▶ WORK TO COMPLETE:
Only the lines below between the ones containing "THE STATEMENTS (model" and "slice projection as", inclusive, are to be reproduced, each exactly as it stands.

Collection entries
* * * * *

/-!
# T⁴ programme, spine node NE2 (U1a), lane P2 — leaf V-REG WITH BACKGROUND, file 3/3: THE `hREG k` BINDER OF THE VECTOR END FOR BAŁABAN's COVARIANT
# PROJECTED GAUGE FUNCTIONAL `projG R (ker Q_{T′})` WITH BACKGROUND — the matrix `GmProj R K` (PSD, `projG = qform GmProj ∘ unc`: the END's `hGm`∕`hG`
# binders for `projG` at ANY transports), its gauge-form gradient defect `defG = D_R(div_R − Π_S div_R)`, (REG-G) DISCHARGED by file 2's `nsqV_cDv_orthDiv_le`
# (`cG = 0`, `cG′ = C₁²`, `C₁ = 4d·36^d(1 + n·w)²`), and `hREG_projG := hREG_rhoV` with ONLY V-UB ∕ V-P ∕ (Går) displayed (model level, `E = ℂ`)

NE2 formalisation swarm `b2b-balaban-t4-ne2-formalise-*`, leaf prover 03 GEN 6 (`prover-b2b-balaban-t4-ne2-formalise-leaf-03-g6-0`); journal INTENT
CLAIMS.log 2026-08-20 16:20Z «V-REG WITH BACKGROUND».  On top of files 1–2 (`CovariantBlockReversePoincare`, `CovariantSliceComplement`), gen 5's
`VariationalVectorRegularityRho.{defG, hREG_rhoV}` (p222597) and `VariationalVectorRegularity.{eq_of_forall_star_dotProduct, ipv_eq_sum,
sum_ipv_eq_star_dotProduct}` (p222456), leaf-10-g3's `VariationalVectorLandauTower.{divM, divM_mulVec}` (p220989), leaf-09-g7's
`VariationalVectorGaugeSlice.{sliceSub, projG, avgOp}` (p221888), leaf-09-g6's `VariationalVectorGarding.{garding_of_poincare, qWV_le_line_of_divControl}`
(p219068) and leaf-01-g5's `VariationalVectorPoincare.qWV_le_line_poincare` — BY NAME.

THE STATEMENTS (model level; `E = ℂ`; transports `R`, `T`, `T′` DATA, c5).
 * §1 the slice projection as a matrix `projM R K` (`projM_mulVec : projM *ᵥ v = Π_{S_R(K)} v` read through `toLp`∕`ofLp`; `projMᴴ·projM` acts as `projM` —
   self-adjoint idempotent), `divM_conjTranspose_mulVec : divMᴴ *ᵥ g = unc (D_R g)`, **`GmProj R K := (projM·divM)ᴴ·(projM·divM)`** — `GmProj_posSemidef`,
   **`projG_eq_qform : projG R K W = qform (GmProj R K) (unc W)`** (the END's `hGm`∕`hG` binders for Bałaban's functional WITH BACKGROUND, any `R`, `K`),
   `GmProj_mulVec_unc : GmProj *ᵥ unc W = unc (D_R (Π_S div_R W))`;
 * §2 **`defG_proj`**: gen 5's gauge-form gradient defect for `GmProj` IS `D_R(div_R W − Π_S div_R W)`; **`hRG_proj`**: (REG-G) for `K = ker Q_{T′}` (unitary
   `T′`, `R`; in-block mismatch class `w`) with `cG = 0`, `cG′ = revPC²` — NO curvature hypothesis;
 * §3 **`hREG_projG`** — LEAF V-REG WITH BACKGROUND: for every datum `φ` and every minimiser `W` of `ScV n M R (projG R (ker Q_{T′}))` on `{QvL T · = φ}`,
   `rhoV n M R W ≤ C_R·(ScV W + nsqV φ)`, `C_R = 8Λ + 2d(n²p)(CGar + CGar′) + (8·revPC² + 5d²(n²p)²)·C_P`, displayed V-UB (`Λ`), V-P (`C_P`), (Går) (`CGar`, `CGar′`);
 * §4 **`hREG_projG_line_of_divControl`** — on the road's product-line transports `QvL (lineT T′ R)` (in-block defect class `2d(nw)² ≤ ½`, plaquette class
   `40d(n²p) ≤ 1`): (Går) and V-P are leaf-09-g6's consequences of ONE displayed coercivity binder (GF3) `hGdiv : n^{−d}(n²·divSq_R W) ≤ C_D·ScV W + C_D′·nsqV (Q W)`
   (= the covariant (1.90), OPEN with background — (1.90) at `U = 1`), so V-REG WITH BACKGROUND displays only V-UB + (GF3).

HONEST FRAMING (T4-DAG p. 1).  Rung (B)+1 only — NOT infinite volume, NOT a mass gap, NOT Clay.  NE2 is NOT IN PRINT and NOT proved here.  MODEL LEVEL,
`E = ℂ`: transports ∕ `K` DATA, no identification with Bałaban's `U(Γ)`, `R_k(U)` ([B9] (3.21)–(3.27)) — c5.  What is proved is OURS and elementary ([folklore]
linear algebra + files 1–2); nothing printed is a hypothesis; data `def`s `projLin`, `projM`, `GmProj` only; no `def … : Prop`; no `sorry`; axioms standard.
V-UB, V-P∕(Går) (= (GF3), the covariant (1.90)) and (SLICE-min)∕(ONE-min) with background stay DISPLAYED∕OPEN; V-END ∕ NE2 NOT proved; NE3 OPEN; spine PROVED 0∕9.
HONEST DEPENDENCY (cell, verbatim): continuum YM on T⁴ ⇐ BetaPertH ∧ nine spine estimates (0/9 proved); BetaPertH ⇐ (D1) ∧ (D4) ∧ CAP+tail; G-an2-4
gates asym, D1 and NE2/3/4.
-/

noncomputable section

open scoped BigOperators ComplexConjugate ComplexOrder Matrix InnerProductSpace

namespace Summit.QuantumFields.BalabanUV.T4Continuum.VariationalVectorRegularityCovariant

open Finset WithLp
open Literature.Analysis.Complex (qform)
open Literature.MathematicalPhysics.QuantumFieldTheory.Balaban1983to89.B5Prop11Plancherel (Tor fine unitVec)
open Literature.MathematicalPhysics.QuantumFieldTheory.Balaban1983to89.B5Prop11Lower (nsq star_dotProduct_self)
open Literature.MathematicalPhysics.QuantumFieldTheory.Balaban1983to89.B5Blocks16 (blockOf)
open Summit.QuantumFields.BalabanUV.T4Continuum.BalabanAveragedCoerciveFibre (star_dotProduct_conjTranspose_mulVec)
open Summit.QuantumFields.BalabanUV.T4Continuum.VariationalColourFederbush (cDv norm_le_one_of_mem_unitary)
open Summit.QuantumFields.BalabanUV.T4Continuum.VariationalColourBochner (ipv Dirv DirAdjv)
open Summit.QuantumFields.BalabanUV.T4Continuum.VariationalVectorBochner (gradDivV ipv_sum_left ipv_Dirv_right)
open Summit.QuantumFields.BalabanUV.T4Continuum.VariationalVectorWeitzenbock (divV divSq)
open Summit.QuantumFields.BalabanUV.T4Continuum.VariationalVectorFederbush (lineT norm_lineT_le_one)
open Summit.QuantumFields.BalabanUV.T4Continuum.VariationalVectorPoincare (qWV_le_line_poincare)
open Summit.QuantumFields.BalabanUV.T4Continuum.VariationalVectorGarding (garding_of_poincare)
open Summit.QuantumFields.BalabanUV.T4Continuum.VectorBlockTrialForm (nsqV nsqV_nonneg QvL roughV)
open Summit.QuantumFields.BalabanUV.T4Continuum.VariationalVectorForm (ScV qWV ScV_nonneg)
open Summit.QuantumFields.BalabanUV.T4Continuum.VariationalVectorEffective (unc cur cur_unc unc_cur)
open Summit.QuantumFields.BalabanUV.T4Continuum.VariationalVectorOneStepPhys (rhoV)
open Summit.QuantumFields.BalabanUV.T4Continuum.VariationalVectorLandauTower (divM divM_mulVec)
open Summit.QuantumFields.BalabanUV.T4Continuum.VariationalVectorRegularity (eq_of_forall_star_dotProduct ipv_eq_sum sum_ipv_eq_star_dotProduct)
open Summit.QuantumFields.BalabanUV.T4Continuum.VariationalVectorRegularityRho (defG hREG_rhoV)
open Summit.QuantumFields.BalabanUV.T4Continuum.VariationalVectorGaugeSlice (avgOp sliceSub projG)
open Summit.QuantumFields.BalabanUV.T4Continuum.CovariantBlockReversePoincare (revPC revPC_nonneg)
open Summit.QuantumFields.BalabanUV.T4Continuum.CovariantSliceComplement (projDiv projG_eq_nsqv_projDiv nsqV_cDv_orthDiv_le divSq_le_projG_add)

variable {d : ℕ}

/-! ## §1 The matrix of Bałaban's projected gauge functional at ANY transports: `GmProj R K = (P_S·divM)ᴴ(P_S·divM)` -/

section MatrixForm

variable (N : Fin d → ℕ) [∀ μ, NeZero (N μ)]

/-- the slice projection `Π_{S_R(K)}` as a ℂ-linear map on plain functions (through `toLp`∕`ofLp`). [folklore] -/
def projLin (R : Tor N → Fin d → (ℂ →L[ℂ] ℂ)) (K : Submodule ℂ (Tor N → ℂ)) : (Tor N → ℂ) →ₗ[ℂ] (Tor N → ℂ) :=
  (WithLp.linearEquiv 2 ℂ (Tor N → ℂ)).toLinearMap ∘ₗ ((sliceSub N R K).starProjection : _ →L[ℂ] _).toLinearMap
    ∘ₗ (WithLp.linearEquiv 2 ℂ (Tor N → ℂ)).symm.toLinearMap

/-- `projLin R K v = ofLp (Π_S (toLp v))`. [folklore] -/
theorem projLin_apply (R : Tor N → Fin d → (ℂ →L[ℂ] ℂ)) (K : Submodule ℂ (Tor N → ℂ)) (v : Tor N → ℂ) :
    projLin N R K v = ofLp ((sliceSub N R K).starProjection (toLp 2 v)) := rfl

/-- the slice projection matrix. [folklore] -/
def projM (R : Tor N → Fin d → (ℂ →L[ℂ] ℂ)) (K : Submodule ℂ (Tor N → ℂ)) : Matrix (Tor N) (Tor N) ℂ := LinearMap.toMatrix' (projLin N R K)

/-- `projM *ᵥ v = ofLp (Π_S (toLp v))`. [folklore] -/
theorem projM_mulVec (R : Tor N → Fin d → (ℂ →L[ℂ] ℂ)) (K : Submodule ℂ (Tor N → ℂ)) (v : Tor N → ℂ) :
    projM N R K *ᵥ v = ofLp ((sliceSub N R K).starProjection (toLp 2 v)) := by
  rw [projM, LinearMap.toMatrix'_mulVec]; rfl

/-- the `star`-dot product is the `ℓ²` inner product: `v† u = ⟪toLp v, toLp u⟫`. [folklore] -/
theorem star_dotProduct_eq_inner (v u : Tor N → ℂ) : star v ⬝ᵥ u = ⟪(toLp 2 v : PiLp 2 (fun _ : Tor N => ℂ)), toLp 2 u⟫_ℂ := by
  rw [EuclideanSpace.inner_toLp_toLp, dotProduct_comm]

/-- `projMᴴ·projM` acts as `projM` (the projection is self-adjoint and idempotent). [folklore] -/
theorem projM_conjTranspose_mulVec_projM (R : Tor N → Fin d → (ℂ →L[ℂ] ℂ)) (K : Submodule ℂ (Tor N → ℂ)) (u : Tor N → ℂ) :
    (projM N R K)ᴴ *ᵥ (projM N R K *ᵥ u) = projM N R K *ᵥ u := by
  set S := sliceSub N R K
  refine eq_of_forall_star_dotProduct fun v => ?_
  rw [star_dotProduct_conjTranspose_mulVec, projM_mulVec, projM_mulVec, star_dotProduct_eq_inner, star_dotProduct_eq_inner, toLp_ofLp, toLp_ofLp,
    Submodule.inner_starProjection_left_eq_right, Submodule.starProjection_eq_self_iff.mpr (Submodule.starProjection_apply_mem S _)]

/-- **the divergence matrix's adjoint acts as the covariant gradient**: `divMᴴ *ᵥ g = unc (D_R g)`. [folklore] -/
theorem divM_conjTranspose_mulVec (R : Tor N → Fin d → (ℂ →L[ℂ] ℂ)) (g : Tor N → ℂ) : (divM N R)ᴴ *ᵥ g = unc (cDv N R g) := by
  refine eq_of_forall_star_dotProduct fun v => ?_
  have hL : star v ⬝ᵥ ((divM N R)ᴴ *ᵥ g) = ipv N (divV N R (cur v)) g := by
    rw [star_dotProduct_conjTranspose_mulVec, ipv_eq_sum, VariationalVectorRegularity.star_dotProduct_eq_sum]
    exact sum_congr rfl fun x _ => by rw [divM_mulVec]
  have hdiv : divV N R (cur v) = fun x => ∑ μ, DirAdjv N R μ (fun y => cur v y μ) x := rfl
  have hR : star v ⬝ᵥ unc (cDv N R g) = ∑ μ, ipv N (fun y => cur v y μ) (Dirv N R μ g) := by
    rw [← unc_cur v, sum_ipv_eq_star_dotProduct, unc_cur]; rfl
  rw [hL, hR, hdiv, ipv_sum_left]
  exact sum_congr rfl fun μ _ => (ipv_Dirv_right N R μ _ _).symm

/-- **THE MATRIX OF BAŁABAN's PROJECTED GAUGE FUNCTIONAL** (any transports `R`, any `K`): `GmProj R K := (projM·divM)ᴴ·(projM·divM)`. [folklore] -/
def GmProj (R : Tor N → Fin d → (ℂ →L[ℂ] ℂ)) (K : Submodule ℂ (Tor N → ℂ)) : Matrix (Tor N × Fin d) (Tor N × Fin d) ℂ :=
  (projM N R K * divM N R)ᴴ * (projM N R K * divM N R)

/-- `GmProj` is positive semidefinite — the END's `hGm` binder for `projG` WITH BACKGROUND. [folklore] -/
theorem GmProj_posSemidef (R : Tor N → Fin d → (ℂ →L[ℂ] ℂ)) (K : Submodule ℂ (Tor N → ℂ)) : (GmProj N R K).PosSemidef :=
  Matrix.posSemidef_conjTranspose_mul_self _

/-- `(projM·divM) *ᵥ w` is the slice component of the divergence of `cur w`. [folklore] -/
theorem projM_divM_mulVec (R : Tor N → Fin d → (ℂ →L[ℂ] ℂ)) (K : Submodule ℂ (Tor N → ℂ)) (w : Tor N × Fin d → ℂ) :
    (projM N R K * divM N R) *ᵥ w = projDiv N R K (cur w) := by
  have h : divM N R *ᵥ w = divV N R (cur w) := funext fun x => divM_mulVec N R w x
  rw [← Matrix.mulVec_mulVec, h, projM_mulVec]
  rfl

/-- **`projG R K W = qform (GmProj R K) (unc W)`** — the END's `hG` binder for `projG` WITH BACKGROUND. [folklore] -/
theorem projG_eq_qform (R : Tor N → Fin d → (ℂ →L[ℂ] ℂ)) (K : Submodule ℂ (Tor N → ℂ)) (W : Tor N → Fin d → ℂ) :
    projG N R K W = qform (GmProj N R K) (unc W) := by
  rw [qform, GmProj, ← Matrix.mulVec_mulVec, star_dotProduct_conjTranspose_mulVec, star_dotProduct_self, Complex.ofReal_re, projM_divM_mulVec, cur_unc,
    projG_eq_nsqv_projDiv]
  rfl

* * * * *

▶ RESULT FOR THIS EXERCISE:
THE STATEMENTS (model level; `E = ℂ`; transports `R`, `T`, `T′` DATA, c5).
 * §1 the slice projection as a matrix `projM R K` (`projM_mulVec : projM *ᵥ v = Π_{S_R(K)} v` read through `toLp`∕`ofLp`; `projMᴴ·projM` acts as `projM` —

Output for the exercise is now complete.